AI is everywhere, but the focus is shifting to execution
The interesting shift isn’t that every booth says “AI.” It’s that the conversation is getting operational. Leaders are asking:
- Where does AI save time without damaging quality?
- Which tasks can be automated reliably (not just in a demo)?
- How do we stop AI from becoming a brand-risk machine?
The near-term value is not magical new creativity. It’s throughput: faster iterations, more versions, quicker approvals, and less friction between strategy and execution.
Our takeaway: If your content engine can’t produce “more good stuff” at the same quality bar, you’re going to lose distribution battles this year. AI won’t fix strategy, but it will widen the gap between teams with clean workflows and teams stuck in manual churn.
Brand safety and IP aren’t peripheral anymore
The most serious marketing conversations at CES aren’t about prompts. They’re about governance: what goes in, what comes out, who signs off, and how you avoid training or publishing something you’ll regret.
This is the new reality: the faster your team moves, the more expensive mistakes become. And AI makes it easy to scale mistakes.
Our takeaway: The competitive advantage in 2026 isn’t “using AI.” It’s using AI with control. The teams that win will have clear rules and a simple approval path, so they can move quickly without constantly stopping to debate risk.
Integration is the real buying criteria. If it doesn’t plug in, it doesn’t scale.
CES is full of point solutions. Most will die in procurement because they don’t fit into the stack: DAM, analytics, CRM/CDP, paid platforms, creative approvals, brand systems, measurement tools.
Marketers aren’t short on tools. They’re short on systems.
Our takeaway: Stop shopping for features. Shop for time-to-value and stack fit. The best tech in 2026 is the tech that gets adopted seamlessly and adds real value.
A simple filter to use on every vendor conversation:
- What workflow does this replace?
- What systems does it connect to on day one?
- Who on my team will actually use this daily?
- What does “successful in 90 days” look like?
If the vendor can’t answer those cleanly, will it add real value?

Customer experience is shifting from “personalization” to “responsiveness.”
For years, personalization meant “we know your name” and “here are recommended products.” The CES direction is broader: experiences that respond in real time – support, search, discovery, onboarding, and service journeys that feel more helpful and less like a maze.

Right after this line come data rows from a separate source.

import Summits.Ventures.PercRepro.C026C028Recursion

/-!
# The reduction: C-028(c) on every marked multigraph follows from its one-edge steps (p6, gen 15;
mine-3 MINE3-GLUING v4 §7 (5), in the weight vocabulary)

Induction on the number of fractional edges of `p` (`fracEdges`, as in `C026At_of_saConst_all`).  Base:
a 0/1 weight vector is a point mass, every row is `0` or `1`, and the C-028 defect is `0`
(`C028At_of_isZeroOne`).  Step at a fractional edge `e`, with the induction hypothesis «C-028(c) for
every marking of `p[e:=0]` and of `p[e:=1]`»: loops (`C028At_of_loop`), mark–`c` edges
(`C028At_of_markC`) and `a`–`b` edges (`C028At_of_edge_ab`) are theorems (`C026C028Recursion`); the
three remaining shapes are the STEP HYPOTHESES of the reduction — (A) an edge joining a mark `a` (or
`b`, by the `a ↔ b` symmetry) to a non-mark, (C) an edge joining the probe `c` to a non-mark, (N) an edge
off the marks.  `C028At_of_steps` then gives C-028(c) on every marked multigraph at every weight vector.
In mine-3's graph vocabulary the induction contracts edges and only ever needs (A) (or only (C)); the
weight-world image of that choice is the sure-cluster form of (A), which this file does not type.
-/

namespace PercRepro

open Finset

namespace MultiGraph

variable {V E : Type*} (G : MultiGraph V E) [Fintype E] [DecidableEq E]

/-! ### Loops: the two minors agree -/

omit [Fintype E] in
/-- At a loop, forcing the edge open or closed gives the same connections. -/
theorem conn_update_true_iff_update_false_of_loop {e : E} (he : G.fst e = G.snd e) (ω : Config E)
    (u v : V) :
    G.Conn (Function.update ω e true) u v ↔ G.Conn (Function.update ω e false) u v := by
  constructor
  · intro h
    have hidem : Function.update ω e true =
        Function.update (Function.update ω e false) e true := by
      rw [Function.update_idem]
    rw [hidem, conn_update_true_iff] at h
    rcases h with h | ⟨h1, h2⟩ | ⟨h1, h2⟩
    · exact h
    · rw [he] at h1; exact h1.trans h2
    · rw [← he] at h1; exact h1.trans h2
  · intro h
    refine h.mono (fun e' => ?_) 
    by_cases h' : e' = e
    · subst h'; simp
    · simp [Function.update_of_ne h']

omit [Fintype E] in
/-- At a loop, the open and closed lifts of every `k = 3` partition row coincide. -/
theorem lift_partition_eq_of_loop {e : E} (he : G.fst e = G.snd e) (a b c : V) (r : Fin 3 → ℕ) :
    lift e true (G.partitionEvent ![a, b, c] r) = lift e false (G.partitionEvent ![a, b, c] r) := by
  ext ω
  simp only [mem_lift, G.mem_partitionEvent_three a b c r,
    G.conn_update_true_iff_update_false_of_loop he ω]

/-- At a loop, every row of `p[e:=1]` equals the row of `p[e:=0]`. -/
theorem law3_update_one_eq_update_zero_of_loop (p : E → ℝ) {e : E} (he : G.fst e = G.snd e)
    (a b c : V) (s : Fin 5) :
    G.law3 (Function.update p e 1) a b c s = G.law3 (Function.update p e 0) a b c s := by
  unfold law3
  rw [prob_update_one_eq_prob_lift, prob_update_zero_eq_prob_lift, G.lift_partition_eq_of_loop he]

/-- At a loop, `I_A = 0`. -/
theorem pivA26_eq_zero_of_loop (p : E → ℝ) {e : E} (he : G.fst e = G.snd e) (a b c : V) :
    G.pivA26 p e a b c = 0 := by
  rw [pivA26_eq, prob_update_one_eq_prob_lift, prob_update_zero_eq_prob_lift,
    G.lift_true_eq_lift_false_of_loop he, sub_self]

/-- **The loop step**: at a loop, C-028(c) at `p[e:=0]` gives C-028(c) at `p`. -/
theorem C028At_of_loop (p : E → ℝ) {e : E} (he : G.fst e = G.snd e) {a b c : V}
    (h0 : G.C028At (Function.update p e 0) a b c) : G.C028At p a b c := by
  have hrow := G.law3_update_one_eq_update_zero_of_loop p he a b c
  have hd1 : G.c028Cov (Function.update p e 1) a b c = G.c028Cov (Function.update p e 0) a b c := by
    unfold c028Cov
    rw [hrow 0, hrow 1, hrow 2, hrow 3]
  have hd : G.c028Cov p a b c = G.c028Cov (Function.update p e 0) a b c := by
    rw [G.c028Cov_rec p e a b c, hd1, G.pivA26_eq_zero_of_loop p he]
    ring
  have h2 : G.law3 p a b c 2 = G.law3 (Function.update p e 0) a b c 2 := by
    rw [G.law3_split_edge p e a b c 2, hrow 2]
    ring
  have h3 : G.law3 p a b c 3 = G.law3 (Function.update p e 0) a b c 3 := by
    rw [G.law3_split_edge p e a b c 3, hrow 3]
    ring
  unfold C028At at h0 ⊢
  rw [hd, h2, h3]
  exact h0

/-! ### The base: 0/1 weight vectors -/

/-- At a 0/1 weight vector the C-028 defect is `0`: C-028(c) holds. -/
theorem C028At_of_isZeroOne {p : E → ℝ} (hp : IsZeroOne p) (a b c : V) : G.C028At p a b c := by
  have hsum := law3_sum_eq_one G p a b c
  unfold C028At c028Cov
  rcases G.law3_zeroOne hp a b c 0 with h0 | h0 <;>
    rcases G.law3_zeroOne hp a b c 1 with h1 | h1 <;>
    rcases G.law3_zeroOne hp a b c 2 with h2 | h2 <;>
    rcases G.law3_zeroOne hp a b c 3 with h3 | h3 <;>
    rcases G.law3_zeroOne hp a b c 4 with h4 | h4 <;>
    simp only [h0, h1, h2, h3, h4] at hsum ⊢ <;> (try norm_num at hsum) <;> norm_num

/-! ### The reduction -/

/-- `e` joins `u` and `v` (in either orientation). -/
def C028Joins (e : E) (u v : V) : Prop :=
  (G.fst e = u ∧ G.snd e = v) ∨ (G.fst e = v ∧ G.snd e = u)

/-- The induction hypothesis of the one-edge induction at `(p, e)`: C-028(c) for every marking of both
minors. -/
def C028Minors (p : E → ℝ) (e : E) : Prop :=
  (∀ a b c : V, G.C028At (Function.update p e 0) a b c) ∧
    (∀ a b c : V, G.C028At (Function.update p e 1) a b c)

/-- **Step (A)** (mine-3 §7 (5)): at a fractional edge joining the mark `a` to a non-mark `x`, C-028(c)
for every marking of both minors gives C-028(c) at `p`. -/
def C028StepMark : Prop :=
  ∀ (p : E → ℝ) (e : E) (a b c x : V), IsProb p → p e ≠ 0 → p e ≠ 1 → G.C028Joins e a x →
    x ≠ a → x ≠ b → x ≠ c → G.C028Minors p e → G.C028At p a b c

/-- **Step (C)** (mine-3's (B)): the same at a fractional edge joining the probe `c` to a non-mark. -/
def C028StepProbe : Prop :=
  ∀ (p : E → ℝ) (e : E) (a b c x : V), IsProb p → p e ≠ 0 → p e ≠ 1 → G.C028Joins e c x →
    x ≠ a → x ≠ b → x ≠ c → G.C028Minors p e → G.C028At p a b c

/-- **Step (N)**: the same at a fractional edge off the marks. -/
def C028StepOff : Prop :=
  ∀ (p : E → ℝ) (e : E) (a b c : V), IsProb p → p e ≠ 0 → p e ≠ 1 →
    G.fst e ≠ a → G.fst e ≠ b → G.fst e ≠ c → G.snd e ≠ a → G.snd e ≠ b → G.snd e ≠ c →
    G.C028Minors p e → G.C028At p a b c

/-- The one-edge step at an arbitrary fractional edge, from the three step hypotheses and the
theorems for loops, mark–`c` edges and `a`–`b` edges. -/
theorem C028At_step (hA : G.C028StepMark) (hC : G.C028StepProbe) (hN : G.C028StepOff)
    {p : E → ℝ} (hp : IsProb p) {e : E} (he0 : p e ≠ 0) (he1 : p e ≠ 1) (hIH : G.C028Minors p e)
    (a b c : V) : G.C028At p a b c := by
  classical
  have h0 := hIH.1 a b c
  by_cases hloop : G.fst e = G.snd e
  · exact G.C028At_of_loop p hloop h0
  -- the endpoints against the marks
  by_cases hfa : G.fst e = a
  · by_cases hsb : G.snd e = b
    · exact G.C028At_of_edge_ab hp (Or.inl ⟨hfa, hsb⟩) c h0
    by_cases hsc : G.snd e = c
    · exact G.C028At_of_markC hp (Or.inl (Or.inl ⟨hfa, hsc⟩)) h0
    have hsa : G.snd e ≠ a := fun h => hloop (hfa.trans h.symm)
    exact hA p e a b c (G.snd e) hp he0 he1 (Or.inl ⟨hfa, rfl⟩) hsa hsb hsc hIH
  by_cases hfb : G.fst e = b
  · by_cases hsa : G.snd e = a
    · exact G.C028At_of_edge_ab hp (Or.inr ⟨hfb, hsa⟩) c h0
    by_cases hsc : G.snd e = c
    · exact G.C028At_of_markC hp (Or.inr (Or.inl ⟨hfb, hsc⟩)) h0
    have hsb : G.snd e ≠ b := fun h => hloop (hfb.trans h.symm)
    -- step (A) for the mark `b`, through the `a ↔ b` symmetry
    exact (G.C028At_swap_ab p a b c).2
      (hA p e b a c (G.snd e) hp he0 he1 (Or.inl ⟨hfb, rfl⟩) hsb hsa hsc
        ⟨fun a' b' c' => hIH.1 a' b' c', fun a' b' c' => hIH.2 a' b' c'⟩)
  by_cases hfc : G.fst e = c
  · by_cases hsa : G.snd e = a
    · exact G.C028At_of_markC hp (Or.inl (Or.inr ⟨hfc, hsa⟩)) h0
    by_cases hsb : G.snd e = b
    · exact G.C028At_of_markC hp (Or.inr (Or.inr ⟨hfc, hsb⟩)) h0
    have hsc : G.snd e ≠ c := fun h => hloop (hfc.trans h.symm)
    exact hC p e a b c (G.snd e) hp he0 he1 (Or.inl ⟨hfc, rfl⟩) hsa hsb hsc hIH
  -- `fst e` is not a mark
  by_cases hsa : G.snd e = a
  · exact hA p e a b c (G.fst e) hp he0 he1 (Or.inr ⟨rfl, hsa⟩) hfa hfb hfc hIH
  by_cases hsb : G.snd e = b
  · exact (G.C028At_swap_ab p a b c).2
      (hA p e b a c (G.fst e) hp he0 he1 (Or.inr ⟨rfl, hsb⟩) hfb hfa hfc
        ⟨fun a' b' c' => hIH.1 a' b' c', fun a' b' c' => hIH.2 a' b' c'⟩)
  by_cases hsc : G.snd e = c
  · exact hC p e a b c (G.fst e) hp he0 he1 (Or.inr ⟨rfl, hsc⟩) hfa hfb hfc hIH
  exact hN p e a b c hp he0 he1 hfa hfb hfc hsa hsb hsc hIH

/-- **THE REDUCTION** (mine-3 §7 (5), weight-world form): the steps (A), (C), (N) at fractional edges
give ROW C-028(c) on every marked multigraph at every weight vector — hence C-035 and C-026
(`C026At_of_C028At`). -/
theorem C028At_of_steps (hA : G.C028StepMark) (hC : G.C028StepProbe) (hN : G.C028StepOff) :
    ∀ p : E → ℝ, IsProb p → ∀ a b c : V, G.C028At p a b c := by
  suffices H : ∀ n : ℕ, ∀ p : E → ℝ, IsProb p → (fracEdges p).card = n →
      ∀ a b c : V, G.C028At p a b c by
    intro p hp
    exact H _ p hp rfl
  intro n
  refine Nat.strong_induction_on n ?_
  intro n ih p hp hn a b c
  by_cases hlive : fracEdges p = ∅
  · exact G.C028At_of_isZeroOne (isZeroOne_of_fracEdges_eq_empty hlive) a b c
  · obtain ⟨e, he⟩ := Finset.nonempty_iff_ne_empty.2 hlive
    have he' := he
    simp only [fracEdges, Finset.mem_filter, Finset.mem_univ, true_and] at he'
    have hIH : G.C028Minors p e :=
      ⟨fun a' b' c' => ih _ (hn ▸ card_fracEdges_update_lt he (Or.inl rfl)) _
          (hp.update e ⟨le_rfl, zero_le_one⟩) rfl a' b' c',
        fun a' b' c' => ih _ (hn ▸ card_fracEdges_update_lt he (Or.inr rfl)) _
          (hp.update e ⟨zero_le_one, le_rfl⟩) rfl a' b' c'⟩
    exact G.C028At_step hA hC hN hp he'.1 he'.2 hIH a b c

/-- **C-026 from the steps**: with (A), (C), (N), ROW C-026 holds on every marked multigraph at every
weight vector. -/
theorem C026At_of_steps {V E : Type} (G : MultiGraph V E) [Fintype E] [DecidableEq E]
    (hA : G.C028StepMark) (hC : G.C028StepProbe) (hN : G.C028StepOff) :
    ∀ p : E → ℝ, IsProb p → ∀ a b c : V, G.C026At p a b c :=
  fun p hp a b c => G.C026At_of_C028At hp (G.C028At_of_steps hA hC hN p hp a b c)

end MultiGraph

end PercRepro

This matters because it changes expectations. When customers get used to faster, more intuitive interactions, your slow, generic flows feel worse, even if they’re “fine” today.
Our takeaway: The next wave of CX advantage isn’t flashy. It’s removing friction, faster answers, cleaner paths, better handoffs. The brands that win will feel easier to do business with.
Measurement is back in the spotlight – because automation increases uncertainty.
As more decisions move into automated systems (bidding, targeting, creative variation), marketers are demanding stronger proof. Not vanity dashboards or attribution that flatters the last click. Real answers:
- What’s incremental?
- What’s driving lift?
- What’s waste?
Our takeaway: If you can’t defend results, you’ll lose budget to the team that can. 2026 is shaping up as a year where measurement maturity becomes a marketing superpower.
Our overall takeaway – build a marketing machine that’s faster and safer
If CES 2026 has an early lesson, it’s that the winners won’t be the brands that adopt the most tools. They’ll be the brands that build a cleaner operating model: faster content cycles, tighter guardrails, better integration, and stronger measurement.
To make that concrete, here’s a simple way to turn CES inspiration into action without overcommitting:
- Choose one “speed win.” Automate a task that drains time every week.
- Choose one “trust win.” Put a governance rule in place that reduces risk without slowing the team.
- Choose one “proof win.” Run a measurement upgrade that makes results harder to argue with.
That’s enough to create momentum, and it’s realistic.